- _THE RECORDS_:

import Summits.ValiantsHypothesis.ValiantsHypothesis.Theorems.BarrierLeverPartitionMinorsHitByVPProductStateSums

/-!
# Route BarrierLever — item `PartitionMinorsHitByVP` (stmt-ValiantsHypothesis-19717):
# the POLYNOMIAL-SIZE RANGE — every injective layout with `r ≤ (2h)^c` rows is hit, `b = c + 2`

Helper file (`--supports stmt-ValiantsHypothesis-19717`; cell valiant-natproofs, rung V4, 𝒟-side, prover seat
val-np-p3). Closes NO item. An UNCONDITIONAL partial range of item 19717, stated honestly: the item quantifies
over all sizes `r ≤ 2^h`; here `r ≤ (h+h)^c` for a fixed exponent `c` (and `h ≥ 4`).

**Theorem (`partitionMinor_hit_of_card_le`).** For `h ≥ 4`, `r ≤ (h+h)^c` and injective `u, w : Fin r → Finset (Fin h)`
there is `f ∈ SmallCircuits ℂ (h+h) (c+2)` with `det (coeff_{x^{u_i} y^{w_j}} f)_{i,j} ≠ 0` (the matrix of item
19717 verbatim). *Proof.* A max-plus certificate with `m = r` DEDICATED product states
(`…ProductStateSums.partitionMinor_hit_of_maxPlusCertificate`): expert `k` (identity pairing) scores a pair
`(U, W)` by `#{a : [a ∈ U] = [a ∈ u_k] ∧ [a ∈ W] = [a ∈ w_k]}`, which is `h` exactly on `(u_k, w_k)` and `≤ h − 1`
on every other pair of the layout (injectivity), so the identity is the unique optimal assignment.
`partitionMinorsHitByVP_smallLayouts` packages the range in the shape of the item (`∀ c ∃ b h₀ …` with the extra
hypothesis `r ≤ (h+h)^c`).

WHAT THIS IS NOT: nothing for `r` super-polynomial in `h` (the content of item 19717); nothing on crux 14610.
-/

-- layout Summits/ValiantsHypothesis/ValiantsHypothesis forces the duplicated namespace component
set_option linter.dupNamespace false

namespace Summit.ValiantsHypothesis.ValiantsHypothesis.Theorems.BarrierLever.ProductStateSums

open Finset MvPolynomial Literature.Barriers.ValiantsHypothesis

/-- The dedicated score of expert `k` on the pair `(i, j)`: at most `h`. -/
theorem dedicatedScore_le {h r : ℕ} (u w : Fin r → Finset (Fin h)) (k i j : Fin r) :
    (∑ a : Fin h, (if (decide (a ∈ u i) = decide (a ∈ u k) ∧ decide (a ∈ w j) = decide (a ∈ w k))
      then 1 else 0 : ℕ)) ≤ h := by
  calc (∑ a : Fin h, (if (decide (a ∈ u i) = decide (a ∈ u k) ∧ decide (a ∈ w j) = decide (a ∈ w k))
        then 1 else 0 : ℕ)) ≤ ∑ _a : Fin h, 1 := Finset.sum_le_sum fun a _ => by split_ifs <;> simp
    _ = h := by simp

/-- The dedicated score of expert `k` on `(i, j)` equals `h` only if `u i = u k` and `w j = w k`. -/
theorem eq_of_dedicatedScore_eq {h r : ℕ} (u w : Fin r → Finset (Fin h)) (k i j : Fin r)
    (hk : (∑ a : Fin h, (if (decide (a ∈ u i) = decide (a ∈ u k) ∧ decide (a ∈ w j) = decide (a ∈ w k))
      then 1 else 0 : ℕ)) = h) : u i = u k ∧ w j = w k := by
  -- every summand must be `1`
  have hall : ∀ a : Fin h, decide (a ∈ u i) = decide (a ∈ u k) ∧ decide (a ∈ w j) = decide (a ∈ w k) := by
    by_contra hcon
    push Not at hcon
    obtain ⟨a₀, ha₀⟩ := hcon
    have hlt : (∑ a : Fin h, (if (decide (a ∈ u i) = decide (a ∈ u k) ∧
        decide (a ∈ w j) = decide (a ∈ w k)) then 1 else 0 : ℕ)) < ∑ _a : Fin h, 1 := by
      refine Finset.sum_lt_sum (fun a _ => by split_ifs <;> simp) ⟨a₀, mem_univ _, ?_⟩
      rw [if_neg (fun h' => ha₀ h'.1 h'.2)]
      exact Nat.zero_lt_one
    rw [hk] at hlt
    simp at hlt
  constructor
  · ext a
    have := (hall a).1
    simpa using this
  · ext a
    have := (hall a).2
    simpa using this

/-- **The polynomial-size range of item 19717.** Every injective layout with `1 ≤ r ≤ (h+h)^c` rows
(`h ≥ 4`) is hit by `SmallCircuits ℂ (h+h) (c+2)`. -/
theorem partitionMinor_hit_of_card_le (c h : ℕ) (hh : 4 ≤ h) (r : ℕ) (hr : r ≤ (h + h) ^ c)
    (u w : Fin r → Finset (Fin h)) (hu : Function.Injective u) (hw : Function.Injective w) :
    ∃ f ∈ SmallCircuits ℂ (h + h) (c + 2),
      (Matrix.of fun i j : Fin r => MvPolynomial.coeff
        (∑ a ∈ u i, Finsupp.single (Fin.castAdd h a) 1 +
          ∑ c ∈ w j, Finsupp.single (Fin.natAdd h c) 1) f).det ≠ 0 := by
  rcases Nat.eq_zero_or_pos r with hr0 | hr0
  · -- empty layout: the determinant of the empty matrix is `1`
    subst hr0
    refine ⟨0, ⟨by simp, ?_⟩, ?_⟩
    · rw [← C_0, Literature.Computability.AlgebraicComplexity.complexity_C_holds]; exact Nat.zero_le _
    · simp [Matrix.det_isEmpty]
  -- dedicated experts: `m = r`, identity pairings, indicator tables
  have key := partitionMinor_hit_of_maxPlusCertificate c h hh r u w r hr0 hr (fun _ => 1)
    (fun k a e e' => if (e = decide (a ∈ u k) ∧ e' = decide (a ∈ w k)) then 1 else 0) 1
  apply key
  intro σ hσ
  simp only [Equiv.Perm.coe_one, id_eq]
  -- right-hand side: every diagonal pair scores `h`
  have hdiag : ∀ j : Fin r, univ.sup (fun k => ∑ a : Fin h,
      (if (decide (a ∈ u j) = decide (a ∈ u k) ∧ decide (a ∈ w j) = decide (a ∈ w k)) then 1 else 0 : ℕ)) = h := by
    intro j
    refine le_antisymm (Finset.sup_le fun k _ => dedicatedScore_le u w k j j) ?_
    refine le_trans (le_of_eq ?_) (Finset.le_sup (f := fun k => ∑ a : Fin h,
      (if (decide (a ∈ u j) = decide (a ∈ u k) ∧ decide (a ∈ w j) = decide (a ∈ w k)) then 1 else 0 : ℕ))
      (mem_univ j))
    simp
  -- left-hand side: a moved row scores at most `h − 1`
  obtain ⟨j₀, hj₀⟩ : ∃ j₀, σ j₀ ≠ j₀ := by
    by_contra hcon
    push Not at hcon
    exact hσ (Equiv.ext hcon)
  have hle : ∀ j : Fin r, univ.sup (fun k => ∑ a : Fin h,
      (if (decide (a ∈ u (σ j)) = decide (a ∈ u k) ∧ decide (a ∈ w j) = decide (a ∈ w k)) then 1 else 0 : ℕ))
      ≤ h := fun j => Finset.sup_le fun k _ => dedicatedScore_le u w k (σ j) j
  have hlt : univ.sup (fun k => ∑ a : Fin h,
      (if (decide (a ∈ u (σ j₀)) = decide (a ∈ u k) ∧ decide (a ∈ w j₀) = decide (a ∈ w k)) then 1 else 0 : ℕ))
      < h := by
    refine (Finset.sup_lt_iff (lt_of_lt_of_le Nat.zero_lt_one (le_trans (by norm_num) hh))).mpr
      fun k _ => lt_of_le_of_ne (dedicatedScore_le u w k (σ j₀) j₀) fun heq => ?_
    obtain ⟨h1, h2⟩ := eq_of_dedicatedScore_eq u w k (σ j₀) j₀ heq
    exact hj₀ ((hu h1).trans (hw h2).symm)
  calc ∑ j, univ.sup (fun k => ∑ a : Fin h, (if (decide (a ∈ u (σ j)) = decide (a ∈ u k) ∧
          decide (a ∈ w j) = decide (a ∈ w k)) then 1 else 0 : ℕ))
      < ∑ _j : Fin r, h := Finset.sum_lt_sum (fun j _ => hle j) ⟨j₀, mem_univ _, hlt⟩
    _ = ∑ j, univ.sup (fun k => ∑ a : Fin h, (if (decide (a ∈ u j) = decide (a ∈ u k) ∧
          decide (a ∈ w j) = decide (a ∈ w k)) then 1 else 0 : ℕ)) :=
        Finset.sum_congr rfl fun j _ => (hdiag j).symm

/-- **Item 19717 on the polynomial-size range**, in the item's quantifier shape with the extra hypothesis
`r ≤ (h+h)^c`: for every `c` there are `b = c + 2` and `h₀ = 4`. -/
theorem partitionMinorsHitByVP_smallLayouts (c : ℕ) :
    ∃ b h₀ : ℕ, ∀ h : ℕ, h₀ ≤ h → ∀ (r : ℕ) (u w : Fin r → Finset (Fin h)), r ≤ (h + h) ^ c →
      Function.Injective u → Function.Injective w →
      ∃ f ∈ SmallCircuits ℂ (h + h) b,
        (Matrix.of fun i j : Fin r => MvPolynomial.coeff
          (∑ a ∈ u i, Finsupp.single (Fin.castAdd h a) 1 +
            ∑ c ∈ w j, Finsupp.single (Fin.natAdd h c) 1) f).det ≠ 0 :=
  ⟨c + 2, 4, fun h hh r u w hr hu hw => partitionMinor_hit_of_card_le c h hh r hr u w hu hw⟩

end Summit.ValiantsHypothesis.ValiantsHypothesis.Theorems.BarrierLever.ProductStateSums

- _EXERCISE DIRECTIONS_:
Some lines in the data above hold the string "Theorems". Find and copy each of them.

- _ANSWER SPACE_:
import Summits.ValiantsHypothesis.ValiantsHypothesis.Theorems.BarrierLeverPartitionMinorsHitByVPProductStateSums
namespace Summit.ValiantsHypothesis.ValiantsHypothesis.Theorems.BarrierLever.ProductStateSums
end Summit.ValiantsHypothesis.ValiantsHypothesis.Theorems.BarrierLever.ProductStateSums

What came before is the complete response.